# Input
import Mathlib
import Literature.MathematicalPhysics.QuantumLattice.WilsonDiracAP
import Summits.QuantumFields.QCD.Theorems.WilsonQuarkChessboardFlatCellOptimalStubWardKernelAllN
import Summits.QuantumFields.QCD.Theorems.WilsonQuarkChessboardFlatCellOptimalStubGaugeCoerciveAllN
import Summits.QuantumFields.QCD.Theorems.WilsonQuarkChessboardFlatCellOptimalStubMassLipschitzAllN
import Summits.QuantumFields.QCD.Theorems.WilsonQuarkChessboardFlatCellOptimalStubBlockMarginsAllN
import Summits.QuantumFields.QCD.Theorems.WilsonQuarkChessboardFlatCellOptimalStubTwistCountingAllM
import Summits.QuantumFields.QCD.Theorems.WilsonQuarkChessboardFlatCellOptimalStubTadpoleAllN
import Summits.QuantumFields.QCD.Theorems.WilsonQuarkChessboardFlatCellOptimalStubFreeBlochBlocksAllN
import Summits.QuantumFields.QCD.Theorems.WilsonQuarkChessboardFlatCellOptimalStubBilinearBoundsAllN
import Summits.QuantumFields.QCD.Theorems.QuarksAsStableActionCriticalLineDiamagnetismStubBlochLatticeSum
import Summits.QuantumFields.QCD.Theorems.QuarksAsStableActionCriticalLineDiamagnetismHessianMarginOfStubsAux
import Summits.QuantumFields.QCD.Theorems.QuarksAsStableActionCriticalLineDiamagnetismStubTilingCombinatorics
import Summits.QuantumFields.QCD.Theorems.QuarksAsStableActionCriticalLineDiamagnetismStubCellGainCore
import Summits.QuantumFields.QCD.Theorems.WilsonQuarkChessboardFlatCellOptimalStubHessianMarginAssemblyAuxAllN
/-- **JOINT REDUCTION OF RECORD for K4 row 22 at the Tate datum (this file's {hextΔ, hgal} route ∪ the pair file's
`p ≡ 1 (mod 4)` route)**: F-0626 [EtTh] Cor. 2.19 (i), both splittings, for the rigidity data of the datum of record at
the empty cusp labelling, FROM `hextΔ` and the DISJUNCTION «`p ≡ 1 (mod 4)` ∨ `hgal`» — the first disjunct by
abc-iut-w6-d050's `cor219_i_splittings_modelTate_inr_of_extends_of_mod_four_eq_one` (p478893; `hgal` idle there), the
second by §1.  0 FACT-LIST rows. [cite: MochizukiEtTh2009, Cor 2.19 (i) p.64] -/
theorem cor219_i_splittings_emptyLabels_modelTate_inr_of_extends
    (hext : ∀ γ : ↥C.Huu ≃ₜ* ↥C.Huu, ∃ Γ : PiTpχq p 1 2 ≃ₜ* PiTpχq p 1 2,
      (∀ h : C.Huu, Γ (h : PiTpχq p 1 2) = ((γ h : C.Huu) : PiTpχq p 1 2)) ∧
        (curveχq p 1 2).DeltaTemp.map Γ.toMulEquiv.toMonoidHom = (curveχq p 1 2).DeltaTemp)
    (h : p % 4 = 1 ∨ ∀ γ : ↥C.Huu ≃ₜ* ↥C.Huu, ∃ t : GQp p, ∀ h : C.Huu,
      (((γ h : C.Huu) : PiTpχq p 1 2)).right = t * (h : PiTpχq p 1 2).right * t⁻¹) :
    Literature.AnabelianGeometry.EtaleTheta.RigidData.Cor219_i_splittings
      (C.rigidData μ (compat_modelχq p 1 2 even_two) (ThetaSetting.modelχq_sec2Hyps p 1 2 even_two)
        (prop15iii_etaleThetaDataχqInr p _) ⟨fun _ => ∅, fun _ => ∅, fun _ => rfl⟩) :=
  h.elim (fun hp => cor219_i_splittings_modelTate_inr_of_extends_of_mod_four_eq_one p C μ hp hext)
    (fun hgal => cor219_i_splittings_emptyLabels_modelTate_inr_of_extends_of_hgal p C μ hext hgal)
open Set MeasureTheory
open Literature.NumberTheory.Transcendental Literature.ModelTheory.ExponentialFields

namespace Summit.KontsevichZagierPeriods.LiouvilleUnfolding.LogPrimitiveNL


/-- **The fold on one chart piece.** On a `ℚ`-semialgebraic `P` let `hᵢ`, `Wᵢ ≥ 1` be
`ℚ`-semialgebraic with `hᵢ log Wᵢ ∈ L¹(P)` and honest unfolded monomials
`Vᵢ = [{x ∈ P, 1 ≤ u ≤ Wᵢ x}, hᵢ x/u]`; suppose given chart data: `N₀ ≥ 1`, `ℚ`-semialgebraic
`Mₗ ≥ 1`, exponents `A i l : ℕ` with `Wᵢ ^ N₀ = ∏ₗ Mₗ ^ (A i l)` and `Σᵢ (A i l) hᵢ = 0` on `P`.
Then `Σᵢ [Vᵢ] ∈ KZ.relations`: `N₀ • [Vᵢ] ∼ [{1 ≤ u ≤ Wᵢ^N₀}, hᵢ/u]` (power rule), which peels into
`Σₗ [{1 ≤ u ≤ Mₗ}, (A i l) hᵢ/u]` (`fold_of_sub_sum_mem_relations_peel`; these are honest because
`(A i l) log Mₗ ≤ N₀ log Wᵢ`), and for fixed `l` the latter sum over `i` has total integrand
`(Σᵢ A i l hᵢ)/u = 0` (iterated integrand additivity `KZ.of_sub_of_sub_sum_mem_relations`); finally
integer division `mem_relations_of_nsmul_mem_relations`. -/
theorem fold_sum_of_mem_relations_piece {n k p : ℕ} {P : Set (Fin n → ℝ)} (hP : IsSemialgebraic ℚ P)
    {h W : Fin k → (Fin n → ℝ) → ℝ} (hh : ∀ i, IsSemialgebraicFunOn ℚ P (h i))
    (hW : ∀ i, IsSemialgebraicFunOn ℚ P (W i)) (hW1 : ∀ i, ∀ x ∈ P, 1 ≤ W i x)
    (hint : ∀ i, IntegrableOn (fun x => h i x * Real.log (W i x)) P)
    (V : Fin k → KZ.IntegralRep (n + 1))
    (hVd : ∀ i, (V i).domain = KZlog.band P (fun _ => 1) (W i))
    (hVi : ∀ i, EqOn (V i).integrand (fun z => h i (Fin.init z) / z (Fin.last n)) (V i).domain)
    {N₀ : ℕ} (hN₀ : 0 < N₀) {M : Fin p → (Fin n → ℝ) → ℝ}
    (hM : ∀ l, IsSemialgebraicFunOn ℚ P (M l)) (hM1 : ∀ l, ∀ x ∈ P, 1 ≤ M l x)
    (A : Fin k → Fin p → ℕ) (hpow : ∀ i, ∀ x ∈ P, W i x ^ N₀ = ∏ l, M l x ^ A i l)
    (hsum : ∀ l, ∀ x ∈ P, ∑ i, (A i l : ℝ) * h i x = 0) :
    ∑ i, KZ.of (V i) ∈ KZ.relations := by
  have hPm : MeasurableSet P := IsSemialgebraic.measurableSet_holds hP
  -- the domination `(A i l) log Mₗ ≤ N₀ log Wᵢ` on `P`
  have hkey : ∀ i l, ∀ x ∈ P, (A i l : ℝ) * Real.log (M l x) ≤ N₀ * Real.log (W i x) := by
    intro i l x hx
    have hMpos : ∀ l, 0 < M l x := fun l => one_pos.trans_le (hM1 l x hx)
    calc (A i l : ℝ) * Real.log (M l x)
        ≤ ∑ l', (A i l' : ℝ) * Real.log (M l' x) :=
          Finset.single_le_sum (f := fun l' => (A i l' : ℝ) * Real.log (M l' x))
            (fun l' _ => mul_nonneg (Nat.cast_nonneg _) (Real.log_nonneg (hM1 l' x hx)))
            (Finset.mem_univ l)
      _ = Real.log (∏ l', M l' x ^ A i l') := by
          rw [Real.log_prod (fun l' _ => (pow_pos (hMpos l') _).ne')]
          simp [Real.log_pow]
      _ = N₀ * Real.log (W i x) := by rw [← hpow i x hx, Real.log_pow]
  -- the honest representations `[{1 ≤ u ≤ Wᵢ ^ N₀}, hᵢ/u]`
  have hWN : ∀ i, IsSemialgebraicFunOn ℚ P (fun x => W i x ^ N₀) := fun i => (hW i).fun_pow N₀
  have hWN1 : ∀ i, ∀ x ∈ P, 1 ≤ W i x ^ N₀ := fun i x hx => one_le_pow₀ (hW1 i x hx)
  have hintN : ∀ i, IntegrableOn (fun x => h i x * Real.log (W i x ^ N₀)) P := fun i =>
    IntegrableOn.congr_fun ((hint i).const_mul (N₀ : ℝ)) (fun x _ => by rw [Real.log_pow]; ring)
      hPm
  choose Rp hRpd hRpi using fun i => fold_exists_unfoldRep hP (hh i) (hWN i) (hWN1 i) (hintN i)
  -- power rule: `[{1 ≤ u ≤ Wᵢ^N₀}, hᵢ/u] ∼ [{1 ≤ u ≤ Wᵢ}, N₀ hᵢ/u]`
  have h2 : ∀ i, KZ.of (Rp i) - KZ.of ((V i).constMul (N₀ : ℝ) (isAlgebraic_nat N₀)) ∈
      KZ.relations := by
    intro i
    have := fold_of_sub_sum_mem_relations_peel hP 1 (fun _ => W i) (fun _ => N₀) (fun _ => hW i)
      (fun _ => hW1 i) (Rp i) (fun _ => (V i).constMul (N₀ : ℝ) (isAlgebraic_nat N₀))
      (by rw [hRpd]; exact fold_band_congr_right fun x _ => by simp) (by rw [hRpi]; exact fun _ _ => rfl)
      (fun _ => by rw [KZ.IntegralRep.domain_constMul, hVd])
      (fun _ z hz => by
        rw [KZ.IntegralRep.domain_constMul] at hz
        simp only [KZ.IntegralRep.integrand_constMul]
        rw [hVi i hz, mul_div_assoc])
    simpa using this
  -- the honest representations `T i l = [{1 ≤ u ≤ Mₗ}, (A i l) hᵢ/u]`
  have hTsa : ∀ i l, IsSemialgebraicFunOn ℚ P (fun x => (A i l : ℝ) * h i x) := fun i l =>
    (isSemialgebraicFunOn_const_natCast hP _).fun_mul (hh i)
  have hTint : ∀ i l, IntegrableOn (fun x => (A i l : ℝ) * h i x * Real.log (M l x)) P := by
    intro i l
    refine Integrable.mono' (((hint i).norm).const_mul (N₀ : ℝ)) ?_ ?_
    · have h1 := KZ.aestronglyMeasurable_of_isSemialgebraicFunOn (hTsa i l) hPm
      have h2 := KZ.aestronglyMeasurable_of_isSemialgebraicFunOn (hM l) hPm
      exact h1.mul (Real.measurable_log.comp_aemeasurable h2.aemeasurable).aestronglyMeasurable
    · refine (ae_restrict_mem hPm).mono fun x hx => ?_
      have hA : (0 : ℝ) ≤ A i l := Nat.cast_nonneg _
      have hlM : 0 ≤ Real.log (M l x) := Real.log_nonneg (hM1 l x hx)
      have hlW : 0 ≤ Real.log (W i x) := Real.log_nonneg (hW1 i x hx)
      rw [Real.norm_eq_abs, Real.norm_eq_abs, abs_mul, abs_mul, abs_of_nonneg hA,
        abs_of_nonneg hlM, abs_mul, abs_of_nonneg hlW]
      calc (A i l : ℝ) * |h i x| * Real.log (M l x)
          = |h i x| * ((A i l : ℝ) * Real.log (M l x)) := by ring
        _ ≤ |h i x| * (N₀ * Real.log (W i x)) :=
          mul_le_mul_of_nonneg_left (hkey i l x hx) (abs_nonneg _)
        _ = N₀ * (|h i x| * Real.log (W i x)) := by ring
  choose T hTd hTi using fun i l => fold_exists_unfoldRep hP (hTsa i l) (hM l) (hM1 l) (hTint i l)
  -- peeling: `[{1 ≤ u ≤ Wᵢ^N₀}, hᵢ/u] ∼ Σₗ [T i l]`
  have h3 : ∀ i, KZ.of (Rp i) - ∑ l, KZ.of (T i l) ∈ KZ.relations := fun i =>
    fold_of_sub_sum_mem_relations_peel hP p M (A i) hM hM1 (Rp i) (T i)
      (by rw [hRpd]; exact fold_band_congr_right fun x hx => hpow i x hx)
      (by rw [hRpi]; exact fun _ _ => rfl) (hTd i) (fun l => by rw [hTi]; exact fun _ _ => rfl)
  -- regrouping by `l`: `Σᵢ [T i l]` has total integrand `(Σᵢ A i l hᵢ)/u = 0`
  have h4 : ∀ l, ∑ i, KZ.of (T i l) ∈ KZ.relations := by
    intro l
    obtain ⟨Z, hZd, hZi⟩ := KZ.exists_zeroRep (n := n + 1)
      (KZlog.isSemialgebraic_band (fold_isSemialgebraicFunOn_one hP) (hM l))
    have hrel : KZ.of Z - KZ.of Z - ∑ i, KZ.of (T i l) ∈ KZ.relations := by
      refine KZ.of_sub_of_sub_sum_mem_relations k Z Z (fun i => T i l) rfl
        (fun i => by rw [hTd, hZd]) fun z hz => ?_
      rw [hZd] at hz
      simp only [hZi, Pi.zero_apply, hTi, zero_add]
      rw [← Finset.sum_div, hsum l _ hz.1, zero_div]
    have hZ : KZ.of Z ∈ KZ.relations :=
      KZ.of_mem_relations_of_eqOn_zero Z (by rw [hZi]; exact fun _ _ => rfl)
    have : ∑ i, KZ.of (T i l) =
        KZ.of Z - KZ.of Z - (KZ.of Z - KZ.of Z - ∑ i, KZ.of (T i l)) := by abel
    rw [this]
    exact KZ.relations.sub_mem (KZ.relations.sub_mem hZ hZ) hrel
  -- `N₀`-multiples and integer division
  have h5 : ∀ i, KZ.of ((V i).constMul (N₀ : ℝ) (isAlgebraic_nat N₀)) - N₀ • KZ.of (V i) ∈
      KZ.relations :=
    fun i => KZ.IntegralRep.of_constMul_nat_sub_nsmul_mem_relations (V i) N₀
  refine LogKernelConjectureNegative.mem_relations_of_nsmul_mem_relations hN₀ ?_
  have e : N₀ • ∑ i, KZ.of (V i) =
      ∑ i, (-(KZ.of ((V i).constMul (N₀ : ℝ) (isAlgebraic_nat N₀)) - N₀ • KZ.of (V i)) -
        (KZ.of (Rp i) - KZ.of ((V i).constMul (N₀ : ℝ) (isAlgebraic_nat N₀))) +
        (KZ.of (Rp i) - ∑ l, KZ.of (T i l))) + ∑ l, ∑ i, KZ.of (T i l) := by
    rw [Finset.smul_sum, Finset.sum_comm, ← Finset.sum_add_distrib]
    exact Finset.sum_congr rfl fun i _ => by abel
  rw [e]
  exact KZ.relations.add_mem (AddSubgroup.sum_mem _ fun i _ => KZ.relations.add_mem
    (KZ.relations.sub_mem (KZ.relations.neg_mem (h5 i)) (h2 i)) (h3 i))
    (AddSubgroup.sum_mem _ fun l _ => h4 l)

# What to produce
Report each line of the data in which "IntegralRep" occurs.

# Task response
    (V : Fin k → KZ.IntegralRep (n + 1))
      (fun _ => by rw [KZ.IntegralRep.domain_constMul, hVd])
        rw [KZ.IntegralRep.domain_constMul] at hz
        simp only [KZ.IntegralRep.integrand_constMul]
    fun i => KZ.IntegralRep.of_constMul_nat_sub_nsmul_mem_relations (V i) N₀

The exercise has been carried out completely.